About this task = From the data below, copy exactly the lines that lie between the one holding "0) * q y y / 2)" and the one holding "exact Finset.sum_congr rfl fun y _ => by ring", including both, and nothing more.

Records =
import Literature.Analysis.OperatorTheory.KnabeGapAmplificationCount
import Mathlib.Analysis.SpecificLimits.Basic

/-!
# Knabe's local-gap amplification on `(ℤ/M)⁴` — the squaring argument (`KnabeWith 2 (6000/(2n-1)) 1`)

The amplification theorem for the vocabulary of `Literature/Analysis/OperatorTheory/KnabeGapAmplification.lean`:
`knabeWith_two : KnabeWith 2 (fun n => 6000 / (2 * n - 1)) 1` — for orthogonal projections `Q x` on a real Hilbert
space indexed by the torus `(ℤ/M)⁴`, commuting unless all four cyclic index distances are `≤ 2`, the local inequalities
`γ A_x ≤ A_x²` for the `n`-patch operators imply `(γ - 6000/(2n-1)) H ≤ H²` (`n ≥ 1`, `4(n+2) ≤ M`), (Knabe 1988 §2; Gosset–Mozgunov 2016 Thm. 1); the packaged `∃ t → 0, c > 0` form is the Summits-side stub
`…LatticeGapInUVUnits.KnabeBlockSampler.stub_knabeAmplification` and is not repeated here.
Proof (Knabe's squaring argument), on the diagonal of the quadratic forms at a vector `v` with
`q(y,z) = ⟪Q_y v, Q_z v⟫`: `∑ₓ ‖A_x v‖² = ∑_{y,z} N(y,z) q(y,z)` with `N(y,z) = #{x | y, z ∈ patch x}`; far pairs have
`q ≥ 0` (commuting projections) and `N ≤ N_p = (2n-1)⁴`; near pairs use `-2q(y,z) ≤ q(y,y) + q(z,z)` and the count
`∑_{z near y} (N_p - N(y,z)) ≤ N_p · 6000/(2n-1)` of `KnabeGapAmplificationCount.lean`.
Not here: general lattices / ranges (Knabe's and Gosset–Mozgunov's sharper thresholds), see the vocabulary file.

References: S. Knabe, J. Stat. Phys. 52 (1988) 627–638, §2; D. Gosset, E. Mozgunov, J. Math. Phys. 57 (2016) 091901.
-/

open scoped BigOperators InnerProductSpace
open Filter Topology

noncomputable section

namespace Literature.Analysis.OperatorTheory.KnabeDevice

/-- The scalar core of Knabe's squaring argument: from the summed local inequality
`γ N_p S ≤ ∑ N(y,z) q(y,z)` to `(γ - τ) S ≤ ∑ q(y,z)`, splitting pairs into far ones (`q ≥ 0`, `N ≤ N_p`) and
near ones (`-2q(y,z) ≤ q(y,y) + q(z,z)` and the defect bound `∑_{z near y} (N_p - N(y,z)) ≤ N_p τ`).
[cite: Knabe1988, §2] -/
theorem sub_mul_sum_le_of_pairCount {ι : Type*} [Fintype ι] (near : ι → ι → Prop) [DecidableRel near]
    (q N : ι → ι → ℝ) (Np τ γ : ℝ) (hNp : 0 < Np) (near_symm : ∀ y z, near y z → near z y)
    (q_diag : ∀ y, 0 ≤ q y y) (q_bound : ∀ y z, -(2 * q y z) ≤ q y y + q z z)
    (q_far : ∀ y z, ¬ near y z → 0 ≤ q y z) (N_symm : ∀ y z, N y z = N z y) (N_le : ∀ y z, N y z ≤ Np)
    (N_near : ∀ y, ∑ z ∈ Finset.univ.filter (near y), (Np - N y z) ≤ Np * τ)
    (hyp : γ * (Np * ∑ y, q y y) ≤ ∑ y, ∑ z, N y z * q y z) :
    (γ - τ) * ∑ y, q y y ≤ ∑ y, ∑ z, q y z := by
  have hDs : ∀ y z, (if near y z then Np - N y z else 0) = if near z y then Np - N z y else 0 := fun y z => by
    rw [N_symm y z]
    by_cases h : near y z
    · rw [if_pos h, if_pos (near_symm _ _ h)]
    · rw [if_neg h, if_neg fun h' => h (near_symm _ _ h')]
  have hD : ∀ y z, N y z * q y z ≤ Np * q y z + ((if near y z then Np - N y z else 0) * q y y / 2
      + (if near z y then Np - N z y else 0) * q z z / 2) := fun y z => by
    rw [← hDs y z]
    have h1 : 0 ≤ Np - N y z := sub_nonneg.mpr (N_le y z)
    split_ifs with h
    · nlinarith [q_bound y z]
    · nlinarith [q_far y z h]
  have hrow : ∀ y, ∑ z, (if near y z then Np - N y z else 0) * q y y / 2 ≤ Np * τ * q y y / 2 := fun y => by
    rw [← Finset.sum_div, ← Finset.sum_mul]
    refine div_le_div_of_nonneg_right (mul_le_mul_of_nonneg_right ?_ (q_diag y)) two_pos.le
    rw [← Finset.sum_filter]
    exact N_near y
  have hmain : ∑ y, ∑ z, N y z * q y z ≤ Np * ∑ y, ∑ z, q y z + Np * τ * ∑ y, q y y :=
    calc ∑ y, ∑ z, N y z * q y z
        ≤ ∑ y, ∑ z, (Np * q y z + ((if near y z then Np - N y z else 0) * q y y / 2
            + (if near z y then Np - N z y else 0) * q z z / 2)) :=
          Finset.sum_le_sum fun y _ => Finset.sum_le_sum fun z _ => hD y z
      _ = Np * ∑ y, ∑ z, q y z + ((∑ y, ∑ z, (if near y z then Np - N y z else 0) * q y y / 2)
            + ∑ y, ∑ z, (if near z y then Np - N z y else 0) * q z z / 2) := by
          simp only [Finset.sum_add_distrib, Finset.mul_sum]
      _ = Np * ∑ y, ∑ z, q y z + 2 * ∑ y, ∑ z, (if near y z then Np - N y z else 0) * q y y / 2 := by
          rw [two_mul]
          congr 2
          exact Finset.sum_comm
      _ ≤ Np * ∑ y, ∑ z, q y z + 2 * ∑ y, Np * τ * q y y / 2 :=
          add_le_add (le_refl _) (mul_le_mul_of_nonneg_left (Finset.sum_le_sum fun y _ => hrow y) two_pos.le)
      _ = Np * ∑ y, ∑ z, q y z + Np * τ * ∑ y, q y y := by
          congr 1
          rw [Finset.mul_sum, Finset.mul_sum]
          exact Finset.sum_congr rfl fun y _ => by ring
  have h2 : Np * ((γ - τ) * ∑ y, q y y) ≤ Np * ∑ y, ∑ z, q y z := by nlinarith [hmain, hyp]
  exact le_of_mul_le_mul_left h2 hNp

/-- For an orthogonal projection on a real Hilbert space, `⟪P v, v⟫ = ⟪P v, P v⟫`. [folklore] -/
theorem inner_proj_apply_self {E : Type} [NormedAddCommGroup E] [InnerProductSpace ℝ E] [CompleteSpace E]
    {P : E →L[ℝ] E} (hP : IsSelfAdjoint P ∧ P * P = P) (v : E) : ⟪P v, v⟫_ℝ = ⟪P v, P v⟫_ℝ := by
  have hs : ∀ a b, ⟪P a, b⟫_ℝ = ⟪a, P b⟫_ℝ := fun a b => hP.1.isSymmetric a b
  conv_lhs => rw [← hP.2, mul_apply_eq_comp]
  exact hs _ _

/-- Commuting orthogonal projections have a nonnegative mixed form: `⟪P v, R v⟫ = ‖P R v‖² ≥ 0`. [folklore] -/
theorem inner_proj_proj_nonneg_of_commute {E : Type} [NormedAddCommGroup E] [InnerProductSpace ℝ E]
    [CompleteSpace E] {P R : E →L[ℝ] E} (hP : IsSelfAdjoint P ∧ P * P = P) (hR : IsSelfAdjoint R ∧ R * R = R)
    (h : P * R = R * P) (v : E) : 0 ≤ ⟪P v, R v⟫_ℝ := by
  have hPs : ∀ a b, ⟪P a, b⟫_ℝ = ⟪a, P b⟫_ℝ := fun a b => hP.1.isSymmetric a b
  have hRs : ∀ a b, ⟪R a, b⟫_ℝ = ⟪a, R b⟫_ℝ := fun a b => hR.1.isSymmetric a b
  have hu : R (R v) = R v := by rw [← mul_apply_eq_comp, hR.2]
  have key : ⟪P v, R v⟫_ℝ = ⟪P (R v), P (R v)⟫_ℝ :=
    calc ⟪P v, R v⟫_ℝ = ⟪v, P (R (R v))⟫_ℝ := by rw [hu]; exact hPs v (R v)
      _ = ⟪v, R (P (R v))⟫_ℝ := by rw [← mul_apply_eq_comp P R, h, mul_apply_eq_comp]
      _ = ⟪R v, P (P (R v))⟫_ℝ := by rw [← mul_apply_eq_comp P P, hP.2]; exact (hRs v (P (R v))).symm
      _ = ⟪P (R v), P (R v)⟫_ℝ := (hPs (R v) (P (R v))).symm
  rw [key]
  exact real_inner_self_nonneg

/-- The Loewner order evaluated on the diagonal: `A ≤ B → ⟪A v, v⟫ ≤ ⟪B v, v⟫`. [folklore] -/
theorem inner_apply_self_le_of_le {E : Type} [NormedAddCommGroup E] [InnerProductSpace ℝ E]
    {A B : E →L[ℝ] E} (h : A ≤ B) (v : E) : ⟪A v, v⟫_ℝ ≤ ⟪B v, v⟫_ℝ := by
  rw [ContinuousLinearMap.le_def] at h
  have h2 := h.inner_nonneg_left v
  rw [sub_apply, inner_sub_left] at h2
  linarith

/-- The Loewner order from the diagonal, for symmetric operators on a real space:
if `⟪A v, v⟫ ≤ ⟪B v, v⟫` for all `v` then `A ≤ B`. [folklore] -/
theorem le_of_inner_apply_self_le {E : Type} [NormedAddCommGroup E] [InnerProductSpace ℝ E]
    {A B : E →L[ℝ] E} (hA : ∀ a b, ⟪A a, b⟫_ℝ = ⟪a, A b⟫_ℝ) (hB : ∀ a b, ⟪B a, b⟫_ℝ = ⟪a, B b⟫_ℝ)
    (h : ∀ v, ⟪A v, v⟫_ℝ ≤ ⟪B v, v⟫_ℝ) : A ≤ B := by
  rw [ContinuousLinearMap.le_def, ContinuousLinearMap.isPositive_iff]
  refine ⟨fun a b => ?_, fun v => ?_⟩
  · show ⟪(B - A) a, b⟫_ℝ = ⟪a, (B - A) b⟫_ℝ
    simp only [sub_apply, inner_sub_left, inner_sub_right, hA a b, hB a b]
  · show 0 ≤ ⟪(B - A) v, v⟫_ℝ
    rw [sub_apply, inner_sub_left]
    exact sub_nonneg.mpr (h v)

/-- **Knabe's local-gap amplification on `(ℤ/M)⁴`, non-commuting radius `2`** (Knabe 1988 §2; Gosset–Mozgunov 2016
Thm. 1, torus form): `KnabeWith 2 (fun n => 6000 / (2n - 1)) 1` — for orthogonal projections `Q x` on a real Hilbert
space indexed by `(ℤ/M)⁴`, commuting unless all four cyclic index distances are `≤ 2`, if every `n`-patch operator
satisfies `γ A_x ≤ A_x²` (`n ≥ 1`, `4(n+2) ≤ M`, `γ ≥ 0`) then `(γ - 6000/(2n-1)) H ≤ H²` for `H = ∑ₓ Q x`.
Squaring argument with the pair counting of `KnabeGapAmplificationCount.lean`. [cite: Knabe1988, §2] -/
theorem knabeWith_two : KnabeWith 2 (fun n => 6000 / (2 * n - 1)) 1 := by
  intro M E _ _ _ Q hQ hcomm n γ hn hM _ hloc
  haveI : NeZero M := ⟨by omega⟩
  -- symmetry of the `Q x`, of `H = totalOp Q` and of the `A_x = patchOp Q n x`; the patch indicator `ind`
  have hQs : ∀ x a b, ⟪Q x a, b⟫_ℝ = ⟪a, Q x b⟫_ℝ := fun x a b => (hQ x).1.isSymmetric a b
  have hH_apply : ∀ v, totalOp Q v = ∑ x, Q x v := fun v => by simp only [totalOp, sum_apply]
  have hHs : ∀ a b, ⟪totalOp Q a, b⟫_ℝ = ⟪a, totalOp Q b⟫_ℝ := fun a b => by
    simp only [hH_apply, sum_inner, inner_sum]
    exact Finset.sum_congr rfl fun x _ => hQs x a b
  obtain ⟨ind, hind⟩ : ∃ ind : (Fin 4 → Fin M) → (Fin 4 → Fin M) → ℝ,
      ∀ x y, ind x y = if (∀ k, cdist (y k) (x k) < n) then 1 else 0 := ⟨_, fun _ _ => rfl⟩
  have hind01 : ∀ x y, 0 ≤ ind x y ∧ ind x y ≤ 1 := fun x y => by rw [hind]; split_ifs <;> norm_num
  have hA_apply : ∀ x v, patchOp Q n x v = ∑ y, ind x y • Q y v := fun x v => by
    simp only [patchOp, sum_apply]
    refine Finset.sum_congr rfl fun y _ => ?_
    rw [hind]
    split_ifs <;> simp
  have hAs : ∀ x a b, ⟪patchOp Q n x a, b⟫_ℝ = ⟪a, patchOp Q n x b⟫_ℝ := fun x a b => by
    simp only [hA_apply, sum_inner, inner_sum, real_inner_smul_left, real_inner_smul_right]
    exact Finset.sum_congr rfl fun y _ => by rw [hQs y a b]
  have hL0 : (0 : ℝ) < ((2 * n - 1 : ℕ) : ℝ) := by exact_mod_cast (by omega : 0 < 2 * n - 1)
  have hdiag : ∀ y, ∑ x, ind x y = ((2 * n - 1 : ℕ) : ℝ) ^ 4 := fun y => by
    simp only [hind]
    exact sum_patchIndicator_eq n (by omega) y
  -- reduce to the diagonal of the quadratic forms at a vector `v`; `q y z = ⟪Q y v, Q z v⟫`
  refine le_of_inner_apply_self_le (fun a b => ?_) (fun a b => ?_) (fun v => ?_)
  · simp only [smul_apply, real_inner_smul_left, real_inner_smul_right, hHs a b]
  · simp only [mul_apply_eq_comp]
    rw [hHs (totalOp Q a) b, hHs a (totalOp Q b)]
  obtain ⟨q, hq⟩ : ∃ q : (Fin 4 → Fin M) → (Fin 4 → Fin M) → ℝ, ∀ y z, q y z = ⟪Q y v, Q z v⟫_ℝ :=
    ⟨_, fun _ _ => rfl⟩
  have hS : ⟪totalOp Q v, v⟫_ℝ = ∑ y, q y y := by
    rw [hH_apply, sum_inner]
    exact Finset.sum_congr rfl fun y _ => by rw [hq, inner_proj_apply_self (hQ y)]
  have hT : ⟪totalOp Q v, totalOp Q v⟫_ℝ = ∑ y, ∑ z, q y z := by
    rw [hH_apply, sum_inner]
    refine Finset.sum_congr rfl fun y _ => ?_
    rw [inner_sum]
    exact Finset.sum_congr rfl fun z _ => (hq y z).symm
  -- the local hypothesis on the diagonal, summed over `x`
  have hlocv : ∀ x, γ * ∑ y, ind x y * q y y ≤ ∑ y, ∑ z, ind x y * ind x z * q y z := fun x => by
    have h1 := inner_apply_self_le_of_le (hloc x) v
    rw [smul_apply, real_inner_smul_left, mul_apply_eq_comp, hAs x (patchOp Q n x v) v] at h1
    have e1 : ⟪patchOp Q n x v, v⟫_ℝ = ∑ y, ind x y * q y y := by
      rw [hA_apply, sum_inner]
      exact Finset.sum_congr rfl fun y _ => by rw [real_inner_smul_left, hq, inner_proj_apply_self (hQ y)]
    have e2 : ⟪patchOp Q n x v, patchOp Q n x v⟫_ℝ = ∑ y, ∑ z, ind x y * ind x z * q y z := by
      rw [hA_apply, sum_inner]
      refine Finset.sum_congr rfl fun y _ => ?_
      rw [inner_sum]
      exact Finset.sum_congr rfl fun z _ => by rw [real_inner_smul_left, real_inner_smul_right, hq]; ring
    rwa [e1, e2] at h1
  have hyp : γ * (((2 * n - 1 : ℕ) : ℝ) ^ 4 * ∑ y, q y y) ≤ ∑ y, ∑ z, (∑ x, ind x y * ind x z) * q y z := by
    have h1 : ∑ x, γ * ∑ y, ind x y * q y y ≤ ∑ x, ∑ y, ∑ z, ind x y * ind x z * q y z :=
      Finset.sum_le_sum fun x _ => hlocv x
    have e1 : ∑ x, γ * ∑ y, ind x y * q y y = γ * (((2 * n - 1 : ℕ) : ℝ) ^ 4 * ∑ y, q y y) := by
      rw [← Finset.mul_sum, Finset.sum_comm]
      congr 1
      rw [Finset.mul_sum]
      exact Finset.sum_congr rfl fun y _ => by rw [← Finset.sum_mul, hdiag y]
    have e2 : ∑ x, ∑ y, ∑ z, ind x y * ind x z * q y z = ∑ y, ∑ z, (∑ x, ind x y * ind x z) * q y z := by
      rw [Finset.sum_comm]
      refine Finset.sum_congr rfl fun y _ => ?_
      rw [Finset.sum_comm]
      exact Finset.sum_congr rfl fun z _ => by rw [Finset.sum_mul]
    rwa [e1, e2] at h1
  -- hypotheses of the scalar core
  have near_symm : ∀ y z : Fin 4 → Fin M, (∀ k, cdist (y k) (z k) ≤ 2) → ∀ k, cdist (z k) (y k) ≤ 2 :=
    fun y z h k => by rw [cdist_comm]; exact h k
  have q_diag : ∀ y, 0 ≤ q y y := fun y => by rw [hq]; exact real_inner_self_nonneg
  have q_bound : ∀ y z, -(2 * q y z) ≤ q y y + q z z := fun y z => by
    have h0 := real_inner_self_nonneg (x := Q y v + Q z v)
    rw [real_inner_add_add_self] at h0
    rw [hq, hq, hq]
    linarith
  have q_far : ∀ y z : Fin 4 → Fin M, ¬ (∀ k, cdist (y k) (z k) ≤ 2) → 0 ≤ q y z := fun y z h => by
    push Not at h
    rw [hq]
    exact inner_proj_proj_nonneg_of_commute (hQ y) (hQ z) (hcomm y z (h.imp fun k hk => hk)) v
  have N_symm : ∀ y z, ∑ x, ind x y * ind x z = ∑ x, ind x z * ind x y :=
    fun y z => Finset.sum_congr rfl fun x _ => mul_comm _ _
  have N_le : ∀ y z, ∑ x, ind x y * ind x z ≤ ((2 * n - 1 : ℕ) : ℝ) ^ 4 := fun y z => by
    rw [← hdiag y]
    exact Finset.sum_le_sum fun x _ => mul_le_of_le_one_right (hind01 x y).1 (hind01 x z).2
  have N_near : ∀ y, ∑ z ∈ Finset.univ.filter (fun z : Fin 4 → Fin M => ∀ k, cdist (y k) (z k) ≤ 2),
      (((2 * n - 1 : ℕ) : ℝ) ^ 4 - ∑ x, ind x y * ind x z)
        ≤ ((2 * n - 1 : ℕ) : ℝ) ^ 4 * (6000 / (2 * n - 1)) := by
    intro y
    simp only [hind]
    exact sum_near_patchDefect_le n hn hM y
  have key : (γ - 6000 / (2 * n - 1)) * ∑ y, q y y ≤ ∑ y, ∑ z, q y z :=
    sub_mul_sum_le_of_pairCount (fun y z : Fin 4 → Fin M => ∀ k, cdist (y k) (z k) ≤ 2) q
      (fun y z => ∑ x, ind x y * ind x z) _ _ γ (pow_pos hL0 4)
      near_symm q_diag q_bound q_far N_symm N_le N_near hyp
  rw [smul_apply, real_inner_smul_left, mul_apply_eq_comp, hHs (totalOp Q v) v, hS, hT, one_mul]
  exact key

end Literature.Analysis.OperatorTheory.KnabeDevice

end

Task solution =
      _ = Np * ∑ y, ∑ z, q y z + ((∑ y, ∑ z, (if near y z then Np - N y z else 0) * q y y / 2)
            + ∑ y, ∑ z, (if near z y then Np - N z y else 0) * q z z / 2) := by
          simp only [Finset.sum_add_distrib, Finset.mul_sum]
      _ = Np * ∑ y, ∑ z, q y z + 2 * ∑ y, ∑ z, (if near y z then Np - N y z else 0) * q y y / 2 := by
          rw [two_mul]
          congr 2
          exact Finset.sum_comm
      _ ≤ Np * ∑ y, ∑ z, q y z + 2 * ∑ y, Np * τ * q y y / 2 :=
          add_le_add (le_refl _) (mul_le_mul_of_nonneg_left (Finset.sum_le_sum fun y _ => hrow y) two_pos.le)
      _ = Np * ∑ y, ∑ z, q y z + Np * τ * ∑ y, q y y := by
          congr 1
          rw [Finset.mul_sum, Finset.mul_sum]
          exact Finset.sum_congr rfl fun y _ => by ring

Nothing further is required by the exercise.